Tips on Selecting Oscilators
Most electronics use oscillators in them, and in most cases a digital circuitry needs a clock and radio frequency signals require an oscillator or clock and some analog circuitry need a clock or oscillating signal source. Just incase the If the person is using a microcontroller, then they might need to have a built-in clock, and even though it might be inaccurate depending on the application, thus the person may need to utilize an external crystal or a clock module instead of being able to use the internal clock.
The circuitry of a digital oscillator is just an analog OCXO oscillator that has clips and depending on how the person views it and some oscillators produce a 'clipped sine' output since it is hard to decide which particular category to put them in whether they are analog or digital. In truth digital oscillators can become more complicated that just creating a single clock signal and they may even generate several signals with a defined phase shift or have a frequency synthesizer to create one or more alternative frequencies from a frequency input clock.
The most common digital oscillator was built back in the 1920s, and it has been used for a long time for microprocessors clock generation, and when the person has a microcontroller that requires a crystal and two capacitors that are external to create its own clock, then they will have to make a particular a Pierce oscillator. When selecting an oscillator module or clock generator the person may need to understand the choices available and have to specify their requirements.
The output definition is one of these requirements, and it can be square or a clipped sine wave (which is rarely a true sine or digital system) and the person also needs to know that the voltage levels that they require because some oscillators have a low voltage differential signaling outputs and symmetry is also vital, so the high and low phases are equal. Know more about oscillators at https://en.wikipedia.org/wiki/Electronic_oscillator.
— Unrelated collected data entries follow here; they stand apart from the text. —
import Literature.MathematicalPhysics.QuantumFieldTheory.Balaban1983to89.B6DomainChangeP2134Sizes
import Literature.MathematicalPhysics.QuantumFieldTheory.Balaban1983to89.B8Ineq192MultiLevelTorusL0
import HarnessLib
import Literature.MathematicalPhysics.QuantumFieldTheory.Balaban1983to89.B6Line3ProfileV1

/-!
# `Balaban1983to89.B6Line3ProfileV1L0` — LEVEL-0 TWIN (programme G-F3′-L0, director-ym LINE №27 / UV3-NODE §24.5; plan `lit-balaban-r03/G-F3L0-PLAN.md`) of `B6Line3ProfileV1`:
the same declarations, SAME NAMES AND STATEMENTS, for nested families WITH print's region `Λ₀ = T ∖ Ω₁` ADMITTED (structures
`B6MultiLevelBoxOperatorL0.Domains` / `B6MultiLevelTorusOperatorL0.TDomains`: levels `0, …, k`, the level-`0` block a single site, `Q′₀ = id`,
finite weight `a₀` — print p.225 (2.14) «Σ_{j=0}^k … (Q′₀λ)(x) = λ(x), x ∈ Λ₀», p.229 «taking a sequence (2.1) … smallest possible domains B^j(Λ_j),
and considering the operator Δ_a defined by (2.19), (2.20) for this sequence»).  Every `D`-free object is the lineage's, consumed BY NAME; no existing
module is touched; no fact is minted.  Unit `lit-balaban-p33` (p33 gen 89; S-E entry twins named to p33 by the B6 owner r03 gen 36, ruling 2026-08-27T18:45:57Z; port tooling by r03 gen 36); B6 fold owner r03; referee ref-4.  THE TWIN'S DOCUMENTATION FOLLOWS
VERBATIM (its «levels 1 … k» / «Ω₁ = X» sentences describe the twin; here `j` runs from `0` and `Ω₁` may be a proper subset).

# `Balaban1983to89.B6Line3ProfileV1` — T. Bałaban, *Propagators and renormalization transformations for lattice gauge theories. II*,
# Commun. Math. Phys. **96** (1984) 223–250 [Balaban1984PropagatorsII], Lemma 2.1 (2.61) p. 234 and p. 238: THE PROFILE `K_p` OF THE TORUS DISTANCE
# (2.46) FROM LEMMA 2.1, AND THE ABSORPTION OF THE LINE-3 CONSTANT `C_D(K_x)` INTO `e^{−cM}` — bookkeeping for the line-3 input of Prop. 2.6

statement-level skeleton of published theorems with citation tags; proofs where landed; nothing here is a claim about the Yang–Mills mass gap

PDF held: `paper:balaban1984-cmp96-propagators-rt-ii` (journal page = PDF page + 222): p. 234 [PDF 12] (Lemma 2.1, (2.61): *"sup_y Σ_{y′∈𝔅} e^{−αδ₀d(y,y′)}
≤ c₁(α)"*), p. 233 [PDF 11] ((2.59)), p. 238 [PDF 16] (*"an estimate has the factor e^{−δ₀M} … gives a factor O(M⁻¹)"*).

CITATION HEADER (lean-in-tree rule) — WHAT IS REPRODUCED.  Phase-2 file of the `lit-balaban` typed skeleton (HOME `run/shared/lean/pub/lit-balaban/`),
unit `lit-balaban-r03` (B6 fold owner; r03 gen 22, literature-prover-lit-balaban-r03-g22-0), referee ref-4.  SKELETON rows **B6.Lem2.1** × **B6.Prop2.6** ×
B6.Eq2.92 (cells; decls of record untouched).  Input of B6-CLOSURE §5 item 16: the binders `Kp`/`hPrT`/`hKp0`/`hKanti` of p22's
`…B6Line3WindowV1.line3_window` and the absorption of its constant `CDgk(…, K_p(1), K_p(δ′/192)·(1 + #𝔅(T_□)))·e^{−δ′M₀/96}` into `C_D·e^{−c_D M}`.
IMPORTS BY NAME, restating nothing: `…B6Geom246MultiLevelTorus` (p21: `geomT`, **`lemma21_torus`**), `…B6Ineq261LevelGap` (p29: `K261`, `K261_nonneg`),
`…B6DomainChange` (p38: `Profile`), `…B6DomainChangeP2134Sizes` (p38: `CDgk`, `CDtot`), `…B8Ineq192MultiLevelTorus` (r05: `geomTB`).

## WHAT THIS FILE CERTIFIES (kernel-checked, 0 sorry, standard axioms; THEOREMS ONLY — no `def`, no new named fact)

* `budget_of_rate` — the (2.59)-shape threshold `e^{−a₀}·L^{2(d+1)/N₃} < 1` holds for `N₃ := ⌈2(d+1)·log L/a₀⌉₊ + 1`.
* `profile_torus` — **THE TORUS PROFILE**: under the Lemma-2.1 budget at rate `a₀`, the function `K_p(a) := K₂₆₁` for `a ≥ a₀`, `:= max(K₂₆₁, #𝔅)` below,
  is a `Profile` of `(geomTB D).dist` (every `Σ_b e^{−a d_T(s,b)} ≤ K_p(a)`), non-negative and antitone on `a > 0` — the binders `hPrT`, `hKp0`, `hKanti`.
* `CDgk_mono` / `CDgk_scale` — p38's line-3 constant is monotone in `(θ₂, K_x)` and `C_D(s·K_x) ≤ s⁶·C_D(K_x)` for `s ≥ 1` (degree 6 in `K_x`).
* `pow_mul_exp_neg_le` / `poly_exp_absorb` — `x^q·e^{−2cx} ≤ q!·c^{−q}·e^{−cx}` and `(1 + A x^p)⁶·e^{−2cx} ≤ (1 + A)⁶(6p)!c^{−6p}·e^{−cx}` (`x ≥ 1`): the
  polynomial block count of the member torus is absorbed into half of the exponential smallness (print's *"O(M⁻¹)"*, here `e^{−cM}`).

## HONEST SCOPE / DIVERGENCES

(1) The profile constant is p29/p21's `K261` of the torus Lemma 2.1 in reading R2 of (2.46) (G-B6-22), not print's `c₁(α)` (refuted as typed, B6.Lem2.1
cells).  (2) Pure bookkeeping; NOT summit progress.
-/

open scoped BigOperators

namespace Literature.MathematicalPhysics.QuantumFieldTheory.Balaban1983to89.B6Line3ProfileV1L0

open Finset
open B6MultiLevelTorusOperatorL0 (TDomains)
open B6Geom246MultiLevelBoxL0 (bset)
open B6Geom246MultiLevelTorusL0 (geomT lemma21_torus)
open B8Ineq192MultiLevelTorusL0 (geomTB geomTB_dist)
open B6Ineq261LevelGap (K261 K261_nonneg)
open B6DomainChange (Profile)
open B6DomainChangeP2134Sizes (CDgk CDtot CDgk_nonneg)
open Literature.MathematicalPhysics.QuantumFieldTheory.Balaban1983to89.B6Line3ProfileV1 (budget_of_rate CDgk_mono CDgk_scale pow_mul_exp_neg_le poly_exp_absorb)

noncomputable section

variable {d : ℕ} {ℓ Mh k R : ℕ} {P : Fin (d + 1) → ℕ}

/-! ## §2  The torus profile from Lemma 2.1 (the twin's only `D`-dependent declaration; §1 `budget_of_rate`, §3 `CDgk_mono`/`CDgk_scale`,
§4 `pow_mul_exp_neg_le`/`poly_exp_absorb` of the original are `D`-free and opened BY NAME above) -/

variable (D : TDomains d ℓ Mh k P R)

/-- **THE TORUS PROFILE `K_p` FROM LEMMA 2.1 (2.61)**: with `K := K₂₆₁(N₀, d+1, L, 1, a₀)` of the torus Lemma 2.1 at rate `a₀` (budget
`e^{−a₀}L^{2(d+1)/N₀} < 1`, `N₀ + 1 ≤ R·(L·M_h)`), the step function `K_p(a) = K` (`a ≥ a₀`), `= max(K, #𝔅)` (`a < a₀`) satisfies: every block sum
`Σ_b e^{−a d_T(s,b)} ≤ K_p(a)` (`a > 0`), `K_p ≥ 0`, `K_p` antitone — the binders `hPrT`, `hKp0`, `hKanti` of the line-3 window theorem.
[cite: Balaban1984PropagatorsII, Lemma 2.1 (2.61) p.234; bookkeeping ours] -/
theorem profile_torus (hMh : 1 ≤ Mh) (hP : ∀ μ, 1 ≤ P μ) {N₀ : ℕ} (hN₀ : 0 < N₀) (hRM : N₀ + 1 ≤ R * ((ℓ + 1) * Mh)) {a₀ : ℝ} (ha₀ : 0 < a₀)
    (hθ : Real.exp (-(1 * a₀)) * ((ℓ : ℝ) + 1) ^ ((2 * (d + 1 : ℕ) : ℝ) / N₀) < 1) :
    Profile (B8Ineq192MultiLevelTorusL0.geomTB D).dist (fun a : ↥(bset D.toDomains) => a)
        (fun a => if a₀ ≤ a then K261 N₀ (d + 1) ((ℓ : ℝ) + 1) 1 (1 * a₀)
          else max (K261 N₀ (d + 1) ((ℓ : ℝ) + 1) 1 (1 * a₀)) (Fintype.card ↥(bset D.toDomains))) ∧
      (∀ a : ℝ, 0 < a → 0 ≤ (if a₀ ≤ a then K261 N₀ (d + 1) ((ℓ : ℝ) + 1) 1 (1 * a₀)
          else max (K261 N₀ (d + 1) ((ℓ : ℝ) + 1) 1 (1 * a₀)) (Fintype.card ↥(bset D.toDomains)))) ∧
      (∀ a b : ℝ, 0 < a → a ≤ b →
        (if a₀ ≤ b then K261 N₀ (d + 1) ((ℓ : ℝ) + 1) 1 (1 * a₀)
          else max (K261 N₀ (d + 1) ((ℓ : ℝ) + 1) 1 (1 * a₀)) (Fintype.card ↥(bset D.toDomains))) ≤
        (if a₀ ≤ a then K261 N₀ (d + 1) ((ℓ : ℝ) + 1) 1 (1 * a₀)
          else max (K261 N₀ (d + 1) ((ℓ : ℝ) + 1) 1 (1 * a₀)) (Fintype.card ↥(bset D.toDomains)))) := by
  set K : ℝ := K261 N₀ (d + 1) ((ℓ : ℝ) + 1) 1 (1 * a₀) with hK
  have hK0 : 0 ≤ K := K261_nonneg (by positivity) zero_le_one
  -- Lemma 2.1 (2.61) on the torus at `α = 1`, `δ₀ = a₀`
  obtain ⟨-, h261, -, -⟩ := lemma21_torus (D := D) hMh hP hN₀ hRM ha₀.le zero_le_one le_rfl hθ
  have hd0 : ∀ s b : ↥(bset D.toDomains), 0 ≤ (geomTB D).dist s b := fun s b => by rw [geomTB_dist]; exact Nat.cast_nonneg _
  refine ⟨fun a ha s => ?_, fun a _ => ?_, fun a b ha hab => ?_⟩
  · show ∑ b : ↥(bset D.toDomains), Real.exp (-(a * (geomTB D).dist s b)) ≤
      (if a₀ ≤ a then K else max K (Fintype.card ↥(bset D.toDomains) : ℝ))
    have hd0' : ∀ b : ↥(bset D.toDomains), 0 ≤ (geomTB D).dist s b := fun b => hd0 s b
    by_cases h : a₀ ≤ a
    · rw [if_pos h]
      calc ∑ b : ↥(bset D.toDomains), Real.exp (-(a * (geomTB D).dist s b))
          ≤ ∑ b : ↥(bset D.toDomains), Real.exp (-(1 * a₀ * (geomT D).dist s b)) :=
            Finset.sum_le_sum fun b _ => Real.exp_le_exp.2 (by
              have e : (geomT D).dist s b = (geomTB D).dist s b := rfl
              rw [e]; nlinarith [hd0' b])
        _ ≤ K := h261 s
    · rw [if_neg h]
      calc ∑ b : ↥(bset D.toDomains), Real.exp (-(a * (geomTB D).dist s b)) ≤ ∑ _b : ↥(bset D.toDomains), (1 : ℝ) :=
            Finset.sum_le_sum fun b _ => by rw [Real.exp_le_one_iff]; nlinarith [hd0' b]
        _ = Fintype.card ↥(bset D.toDomains) := by simp
        _ ≤ max K (Fintype.card ↥(bset D.toDomains)) := le_max_right _ _
  · split_ifs
    · exact hK0
    · exact le_max_of_le_left hK0
  · by_cases hb : a₀ ≤ b
    · rw [if_pos hb]
      split_ifs
      · exact le_rfl
      · exact le_max_left _ _
    · have ha' : ¬ a₀ ≤ a := fun h => hb (h.trans hab)
      rw [if_neg hb, if_neg ha']

end

end Literature.MathematicalPhysics.QuantumFieldTheory.Balaban1983to89.B6Line3ProfileV1L0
The person has to know the accuracy and stability that they require and with a ceramic resonator the person can get an initial tolerance of around 0.2% although at times it can be worse than that and the downside is that it is 2000 parts per million. It is worth noting that a quartz based oscillator has better stability than a ceramic resonator and stability can be defined as the temperature load or supply balance which can affect the frequency.
A temperature Compensated quartz crystal oscillator or Temperature Controlled Crystal Oscillator is an oscillator that can have both tolerance and stability that is better than 1ppm and such accuracies are vital for radio frequency systems where the frequency required has to be very precise.